Task to carry out:
A single figure is the whole answer: the number of lines in the records that contain "hsecond".

:: Given information

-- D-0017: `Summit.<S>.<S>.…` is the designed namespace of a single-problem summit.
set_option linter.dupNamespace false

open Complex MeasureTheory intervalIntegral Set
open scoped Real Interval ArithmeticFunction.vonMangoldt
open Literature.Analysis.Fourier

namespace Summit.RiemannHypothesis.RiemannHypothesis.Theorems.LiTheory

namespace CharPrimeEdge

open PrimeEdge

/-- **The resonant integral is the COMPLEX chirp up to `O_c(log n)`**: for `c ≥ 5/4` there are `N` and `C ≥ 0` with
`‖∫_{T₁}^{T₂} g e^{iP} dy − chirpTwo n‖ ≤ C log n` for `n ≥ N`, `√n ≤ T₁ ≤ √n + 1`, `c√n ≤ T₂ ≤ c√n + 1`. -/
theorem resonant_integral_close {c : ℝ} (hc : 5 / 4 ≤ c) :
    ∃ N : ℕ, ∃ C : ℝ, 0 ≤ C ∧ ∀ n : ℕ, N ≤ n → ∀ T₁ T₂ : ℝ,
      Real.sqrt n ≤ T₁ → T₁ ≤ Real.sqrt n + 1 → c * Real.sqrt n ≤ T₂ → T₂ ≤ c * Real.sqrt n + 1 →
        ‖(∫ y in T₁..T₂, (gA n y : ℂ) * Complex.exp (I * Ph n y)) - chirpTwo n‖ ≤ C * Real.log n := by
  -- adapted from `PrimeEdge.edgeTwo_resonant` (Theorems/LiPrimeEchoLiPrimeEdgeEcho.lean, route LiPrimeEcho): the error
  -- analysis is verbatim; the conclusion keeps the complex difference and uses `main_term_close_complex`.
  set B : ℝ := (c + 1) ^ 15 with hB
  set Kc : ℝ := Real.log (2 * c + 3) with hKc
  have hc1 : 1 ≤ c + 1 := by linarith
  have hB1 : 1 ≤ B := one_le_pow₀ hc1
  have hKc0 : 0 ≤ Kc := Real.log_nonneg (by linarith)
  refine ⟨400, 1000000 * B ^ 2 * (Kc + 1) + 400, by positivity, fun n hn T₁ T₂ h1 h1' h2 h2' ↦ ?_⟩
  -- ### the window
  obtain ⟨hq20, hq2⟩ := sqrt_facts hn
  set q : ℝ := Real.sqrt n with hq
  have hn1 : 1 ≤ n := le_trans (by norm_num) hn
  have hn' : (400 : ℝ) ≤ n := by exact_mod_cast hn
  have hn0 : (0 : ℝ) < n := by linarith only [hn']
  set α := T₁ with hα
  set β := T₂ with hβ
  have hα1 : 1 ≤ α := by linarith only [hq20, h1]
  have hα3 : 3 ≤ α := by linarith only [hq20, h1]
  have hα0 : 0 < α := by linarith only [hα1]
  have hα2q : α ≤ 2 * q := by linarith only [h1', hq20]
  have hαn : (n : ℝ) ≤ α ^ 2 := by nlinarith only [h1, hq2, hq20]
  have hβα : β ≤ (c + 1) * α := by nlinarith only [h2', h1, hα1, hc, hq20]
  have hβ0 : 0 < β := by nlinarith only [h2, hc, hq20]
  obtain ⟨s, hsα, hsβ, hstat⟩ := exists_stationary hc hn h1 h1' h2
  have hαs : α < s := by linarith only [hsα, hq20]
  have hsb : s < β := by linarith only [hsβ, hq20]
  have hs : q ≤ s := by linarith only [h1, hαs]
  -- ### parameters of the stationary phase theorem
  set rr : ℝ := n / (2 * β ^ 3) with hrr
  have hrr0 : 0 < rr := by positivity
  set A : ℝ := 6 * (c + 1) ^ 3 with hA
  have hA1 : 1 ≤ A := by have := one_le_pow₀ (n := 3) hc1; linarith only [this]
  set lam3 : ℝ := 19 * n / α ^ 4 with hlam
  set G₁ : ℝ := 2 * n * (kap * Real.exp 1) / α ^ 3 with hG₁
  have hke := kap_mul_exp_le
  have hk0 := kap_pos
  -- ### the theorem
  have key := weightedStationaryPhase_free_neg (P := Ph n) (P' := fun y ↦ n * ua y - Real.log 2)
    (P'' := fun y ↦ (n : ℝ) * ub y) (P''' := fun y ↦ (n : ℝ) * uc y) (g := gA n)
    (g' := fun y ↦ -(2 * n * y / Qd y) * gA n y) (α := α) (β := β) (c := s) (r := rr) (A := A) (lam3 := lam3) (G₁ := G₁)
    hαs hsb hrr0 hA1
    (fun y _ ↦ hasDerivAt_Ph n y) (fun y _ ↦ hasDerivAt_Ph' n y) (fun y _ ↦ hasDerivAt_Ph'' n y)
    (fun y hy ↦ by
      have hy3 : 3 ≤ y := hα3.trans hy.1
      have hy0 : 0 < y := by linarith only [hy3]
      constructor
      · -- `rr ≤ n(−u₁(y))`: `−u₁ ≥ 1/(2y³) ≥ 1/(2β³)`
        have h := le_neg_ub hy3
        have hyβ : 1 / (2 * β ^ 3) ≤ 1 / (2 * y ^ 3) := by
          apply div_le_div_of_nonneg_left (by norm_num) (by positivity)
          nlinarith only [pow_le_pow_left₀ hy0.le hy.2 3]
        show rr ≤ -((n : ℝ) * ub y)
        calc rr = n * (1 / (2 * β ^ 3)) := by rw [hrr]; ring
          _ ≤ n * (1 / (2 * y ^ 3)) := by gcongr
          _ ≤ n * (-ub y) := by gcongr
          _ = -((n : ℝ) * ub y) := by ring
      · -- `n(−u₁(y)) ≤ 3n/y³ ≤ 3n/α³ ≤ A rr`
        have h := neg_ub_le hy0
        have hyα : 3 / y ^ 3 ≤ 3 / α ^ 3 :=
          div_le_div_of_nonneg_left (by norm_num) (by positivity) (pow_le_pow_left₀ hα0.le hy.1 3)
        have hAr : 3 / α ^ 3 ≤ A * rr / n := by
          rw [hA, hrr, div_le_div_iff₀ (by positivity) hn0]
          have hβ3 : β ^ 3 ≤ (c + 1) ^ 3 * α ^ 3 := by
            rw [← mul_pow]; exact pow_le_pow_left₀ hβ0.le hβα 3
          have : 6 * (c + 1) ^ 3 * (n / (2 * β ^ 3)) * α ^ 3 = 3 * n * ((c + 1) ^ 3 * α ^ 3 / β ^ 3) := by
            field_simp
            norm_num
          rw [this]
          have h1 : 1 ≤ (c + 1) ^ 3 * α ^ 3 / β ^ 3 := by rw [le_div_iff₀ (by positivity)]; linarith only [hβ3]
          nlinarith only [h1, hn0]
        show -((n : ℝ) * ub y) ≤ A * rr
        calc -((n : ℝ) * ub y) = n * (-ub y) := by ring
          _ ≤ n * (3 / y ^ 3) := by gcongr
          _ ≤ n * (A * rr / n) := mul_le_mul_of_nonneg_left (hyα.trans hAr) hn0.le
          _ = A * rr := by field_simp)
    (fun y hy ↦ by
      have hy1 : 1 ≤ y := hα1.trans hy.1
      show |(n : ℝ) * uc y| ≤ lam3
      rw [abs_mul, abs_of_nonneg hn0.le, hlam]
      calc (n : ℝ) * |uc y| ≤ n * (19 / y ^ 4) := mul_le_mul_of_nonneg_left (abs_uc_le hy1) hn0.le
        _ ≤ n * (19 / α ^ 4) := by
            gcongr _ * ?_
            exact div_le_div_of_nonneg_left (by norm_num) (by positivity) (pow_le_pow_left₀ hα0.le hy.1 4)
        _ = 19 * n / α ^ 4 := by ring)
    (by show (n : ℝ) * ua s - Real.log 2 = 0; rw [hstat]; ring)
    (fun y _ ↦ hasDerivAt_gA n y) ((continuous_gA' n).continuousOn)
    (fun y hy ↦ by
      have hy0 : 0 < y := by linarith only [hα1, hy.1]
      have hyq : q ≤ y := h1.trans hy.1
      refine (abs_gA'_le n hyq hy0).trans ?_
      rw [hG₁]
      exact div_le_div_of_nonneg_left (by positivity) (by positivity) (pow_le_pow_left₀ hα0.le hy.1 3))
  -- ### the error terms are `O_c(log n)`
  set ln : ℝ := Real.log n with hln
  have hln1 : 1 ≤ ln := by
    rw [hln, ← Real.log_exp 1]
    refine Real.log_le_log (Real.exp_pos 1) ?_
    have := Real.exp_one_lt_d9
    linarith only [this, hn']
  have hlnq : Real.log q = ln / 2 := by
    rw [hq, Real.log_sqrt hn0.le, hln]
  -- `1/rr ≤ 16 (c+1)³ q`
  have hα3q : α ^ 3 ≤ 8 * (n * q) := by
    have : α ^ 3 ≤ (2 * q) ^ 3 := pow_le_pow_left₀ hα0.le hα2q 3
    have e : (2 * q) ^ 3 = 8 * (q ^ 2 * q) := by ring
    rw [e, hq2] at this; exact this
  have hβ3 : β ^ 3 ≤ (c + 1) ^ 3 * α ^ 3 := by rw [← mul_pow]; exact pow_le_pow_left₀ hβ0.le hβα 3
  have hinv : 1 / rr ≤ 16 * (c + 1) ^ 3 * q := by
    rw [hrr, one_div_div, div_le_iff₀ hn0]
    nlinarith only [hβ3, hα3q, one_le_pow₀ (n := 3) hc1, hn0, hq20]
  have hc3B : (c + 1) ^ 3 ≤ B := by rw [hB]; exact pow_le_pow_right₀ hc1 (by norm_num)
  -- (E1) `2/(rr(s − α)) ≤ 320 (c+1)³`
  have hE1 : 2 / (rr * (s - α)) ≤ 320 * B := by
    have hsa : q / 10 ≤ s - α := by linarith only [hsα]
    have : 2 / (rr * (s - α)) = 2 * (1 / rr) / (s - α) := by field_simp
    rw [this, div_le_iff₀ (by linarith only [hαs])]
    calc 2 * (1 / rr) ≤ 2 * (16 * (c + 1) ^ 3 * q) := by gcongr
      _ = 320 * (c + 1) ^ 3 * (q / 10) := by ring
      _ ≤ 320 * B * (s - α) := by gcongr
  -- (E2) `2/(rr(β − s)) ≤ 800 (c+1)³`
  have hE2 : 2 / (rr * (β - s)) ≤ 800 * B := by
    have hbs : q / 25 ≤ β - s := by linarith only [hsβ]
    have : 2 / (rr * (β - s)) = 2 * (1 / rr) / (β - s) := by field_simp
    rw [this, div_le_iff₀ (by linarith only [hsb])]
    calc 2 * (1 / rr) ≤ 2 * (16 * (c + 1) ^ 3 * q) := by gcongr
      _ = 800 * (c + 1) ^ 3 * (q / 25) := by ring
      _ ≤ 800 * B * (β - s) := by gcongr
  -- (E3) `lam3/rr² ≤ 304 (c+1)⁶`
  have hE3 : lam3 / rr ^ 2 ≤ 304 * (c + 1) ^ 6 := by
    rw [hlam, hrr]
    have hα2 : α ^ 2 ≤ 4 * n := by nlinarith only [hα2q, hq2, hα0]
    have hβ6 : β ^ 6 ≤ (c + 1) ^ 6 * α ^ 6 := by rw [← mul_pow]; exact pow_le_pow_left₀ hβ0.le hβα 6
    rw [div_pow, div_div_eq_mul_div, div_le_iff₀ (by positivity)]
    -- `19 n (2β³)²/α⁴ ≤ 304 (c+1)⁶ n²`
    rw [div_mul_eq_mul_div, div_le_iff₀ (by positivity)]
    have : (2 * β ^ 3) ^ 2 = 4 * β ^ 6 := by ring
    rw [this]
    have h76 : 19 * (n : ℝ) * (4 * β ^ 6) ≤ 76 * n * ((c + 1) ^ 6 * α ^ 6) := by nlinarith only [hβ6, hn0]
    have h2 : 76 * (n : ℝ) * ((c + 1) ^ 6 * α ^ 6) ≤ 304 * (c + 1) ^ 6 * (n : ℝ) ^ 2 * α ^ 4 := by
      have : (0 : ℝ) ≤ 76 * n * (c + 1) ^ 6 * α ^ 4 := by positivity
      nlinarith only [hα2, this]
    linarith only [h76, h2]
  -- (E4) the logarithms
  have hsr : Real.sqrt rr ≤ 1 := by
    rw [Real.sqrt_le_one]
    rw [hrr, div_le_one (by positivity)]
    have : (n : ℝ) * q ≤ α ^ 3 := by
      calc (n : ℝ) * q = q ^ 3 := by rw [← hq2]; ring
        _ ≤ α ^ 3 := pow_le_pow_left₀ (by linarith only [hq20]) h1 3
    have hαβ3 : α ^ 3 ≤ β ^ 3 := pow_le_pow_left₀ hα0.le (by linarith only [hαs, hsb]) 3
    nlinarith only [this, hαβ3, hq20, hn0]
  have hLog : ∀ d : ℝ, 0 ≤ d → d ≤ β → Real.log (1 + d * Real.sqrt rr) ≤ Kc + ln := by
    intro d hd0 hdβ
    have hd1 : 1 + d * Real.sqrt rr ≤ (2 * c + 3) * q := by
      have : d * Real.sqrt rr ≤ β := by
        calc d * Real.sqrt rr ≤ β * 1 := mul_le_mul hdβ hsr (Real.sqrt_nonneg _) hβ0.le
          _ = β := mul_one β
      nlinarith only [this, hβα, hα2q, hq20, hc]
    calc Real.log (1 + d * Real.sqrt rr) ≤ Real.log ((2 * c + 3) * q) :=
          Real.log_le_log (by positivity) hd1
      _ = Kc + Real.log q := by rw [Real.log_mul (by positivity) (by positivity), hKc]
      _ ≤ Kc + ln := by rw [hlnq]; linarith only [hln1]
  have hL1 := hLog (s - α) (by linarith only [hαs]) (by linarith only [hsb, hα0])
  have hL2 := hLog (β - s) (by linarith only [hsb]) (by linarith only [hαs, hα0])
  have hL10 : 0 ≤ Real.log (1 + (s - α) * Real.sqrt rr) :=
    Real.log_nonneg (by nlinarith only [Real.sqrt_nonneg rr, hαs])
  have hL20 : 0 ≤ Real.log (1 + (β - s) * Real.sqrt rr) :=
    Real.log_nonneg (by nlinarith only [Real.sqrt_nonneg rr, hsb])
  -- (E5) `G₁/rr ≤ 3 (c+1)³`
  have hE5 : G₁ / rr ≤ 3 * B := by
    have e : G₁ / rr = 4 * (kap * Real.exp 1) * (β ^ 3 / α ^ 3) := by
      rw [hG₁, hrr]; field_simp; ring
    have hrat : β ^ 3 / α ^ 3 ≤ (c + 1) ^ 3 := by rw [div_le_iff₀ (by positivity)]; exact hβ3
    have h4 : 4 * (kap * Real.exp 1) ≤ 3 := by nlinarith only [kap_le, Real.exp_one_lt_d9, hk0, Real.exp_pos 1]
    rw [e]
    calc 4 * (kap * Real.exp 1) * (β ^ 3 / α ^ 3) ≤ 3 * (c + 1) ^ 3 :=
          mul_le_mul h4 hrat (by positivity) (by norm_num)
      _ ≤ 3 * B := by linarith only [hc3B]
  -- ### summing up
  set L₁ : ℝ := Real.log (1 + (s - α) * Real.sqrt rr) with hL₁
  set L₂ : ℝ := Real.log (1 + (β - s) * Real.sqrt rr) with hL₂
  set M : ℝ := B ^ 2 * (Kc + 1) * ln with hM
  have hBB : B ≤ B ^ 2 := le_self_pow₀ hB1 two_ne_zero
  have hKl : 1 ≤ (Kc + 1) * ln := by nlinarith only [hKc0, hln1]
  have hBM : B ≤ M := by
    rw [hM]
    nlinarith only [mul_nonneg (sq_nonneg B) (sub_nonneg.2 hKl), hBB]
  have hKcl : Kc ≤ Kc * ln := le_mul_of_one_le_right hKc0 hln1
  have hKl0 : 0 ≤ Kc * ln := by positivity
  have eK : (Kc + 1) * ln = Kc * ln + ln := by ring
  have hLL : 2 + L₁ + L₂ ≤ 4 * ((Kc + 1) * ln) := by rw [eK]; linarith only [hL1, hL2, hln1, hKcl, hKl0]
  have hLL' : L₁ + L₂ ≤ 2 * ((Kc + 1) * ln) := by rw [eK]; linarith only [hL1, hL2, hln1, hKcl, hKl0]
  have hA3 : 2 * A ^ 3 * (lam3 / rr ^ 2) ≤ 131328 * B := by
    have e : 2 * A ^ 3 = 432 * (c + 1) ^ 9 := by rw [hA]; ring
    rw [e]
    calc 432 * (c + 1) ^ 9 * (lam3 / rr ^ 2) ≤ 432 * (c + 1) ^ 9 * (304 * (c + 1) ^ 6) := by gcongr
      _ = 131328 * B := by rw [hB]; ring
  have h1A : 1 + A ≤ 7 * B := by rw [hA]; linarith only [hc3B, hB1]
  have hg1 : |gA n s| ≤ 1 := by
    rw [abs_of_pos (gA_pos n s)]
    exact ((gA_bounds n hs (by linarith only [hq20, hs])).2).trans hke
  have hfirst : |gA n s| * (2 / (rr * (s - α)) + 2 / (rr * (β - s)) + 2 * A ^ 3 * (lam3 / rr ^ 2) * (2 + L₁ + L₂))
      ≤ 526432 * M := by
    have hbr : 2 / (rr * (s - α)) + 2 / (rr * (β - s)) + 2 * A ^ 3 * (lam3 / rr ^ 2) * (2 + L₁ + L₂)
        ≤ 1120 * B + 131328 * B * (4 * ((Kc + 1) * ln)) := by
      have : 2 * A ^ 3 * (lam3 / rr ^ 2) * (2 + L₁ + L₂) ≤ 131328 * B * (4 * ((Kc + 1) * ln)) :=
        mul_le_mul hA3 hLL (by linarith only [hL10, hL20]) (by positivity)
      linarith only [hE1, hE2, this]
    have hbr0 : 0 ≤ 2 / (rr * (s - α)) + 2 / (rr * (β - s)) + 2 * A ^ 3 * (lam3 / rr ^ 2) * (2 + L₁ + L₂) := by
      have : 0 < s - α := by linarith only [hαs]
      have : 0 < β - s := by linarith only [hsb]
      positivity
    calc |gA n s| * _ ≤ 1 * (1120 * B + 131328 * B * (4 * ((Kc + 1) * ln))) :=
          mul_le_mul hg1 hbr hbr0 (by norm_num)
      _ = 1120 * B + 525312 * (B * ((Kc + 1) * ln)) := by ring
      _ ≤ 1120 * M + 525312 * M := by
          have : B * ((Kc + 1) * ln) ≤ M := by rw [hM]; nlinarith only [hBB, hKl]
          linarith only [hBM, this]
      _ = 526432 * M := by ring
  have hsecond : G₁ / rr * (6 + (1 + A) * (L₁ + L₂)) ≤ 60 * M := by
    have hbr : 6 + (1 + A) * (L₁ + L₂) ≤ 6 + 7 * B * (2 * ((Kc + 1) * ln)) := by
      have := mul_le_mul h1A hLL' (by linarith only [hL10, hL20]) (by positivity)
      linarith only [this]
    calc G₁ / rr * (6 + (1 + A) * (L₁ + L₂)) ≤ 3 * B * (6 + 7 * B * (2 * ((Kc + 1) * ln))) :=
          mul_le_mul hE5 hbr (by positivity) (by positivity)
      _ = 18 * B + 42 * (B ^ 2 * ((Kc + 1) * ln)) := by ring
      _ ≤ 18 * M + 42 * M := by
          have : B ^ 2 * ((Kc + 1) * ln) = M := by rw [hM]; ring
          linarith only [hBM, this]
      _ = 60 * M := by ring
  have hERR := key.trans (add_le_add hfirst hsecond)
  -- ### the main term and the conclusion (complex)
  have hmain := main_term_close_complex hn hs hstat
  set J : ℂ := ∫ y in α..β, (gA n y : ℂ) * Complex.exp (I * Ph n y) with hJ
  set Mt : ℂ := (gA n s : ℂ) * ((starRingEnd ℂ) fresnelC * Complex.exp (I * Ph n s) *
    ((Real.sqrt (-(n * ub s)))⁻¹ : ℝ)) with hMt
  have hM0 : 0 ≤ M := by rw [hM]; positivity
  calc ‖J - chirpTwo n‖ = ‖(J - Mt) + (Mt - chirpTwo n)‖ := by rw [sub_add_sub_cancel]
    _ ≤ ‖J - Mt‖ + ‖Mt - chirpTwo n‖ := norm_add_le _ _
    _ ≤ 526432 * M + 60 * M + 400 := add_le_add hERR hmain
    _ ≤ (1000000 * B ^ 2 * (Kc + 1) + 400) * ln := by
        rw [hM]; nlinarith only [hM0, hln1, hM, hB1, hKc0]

::::

Solution:
2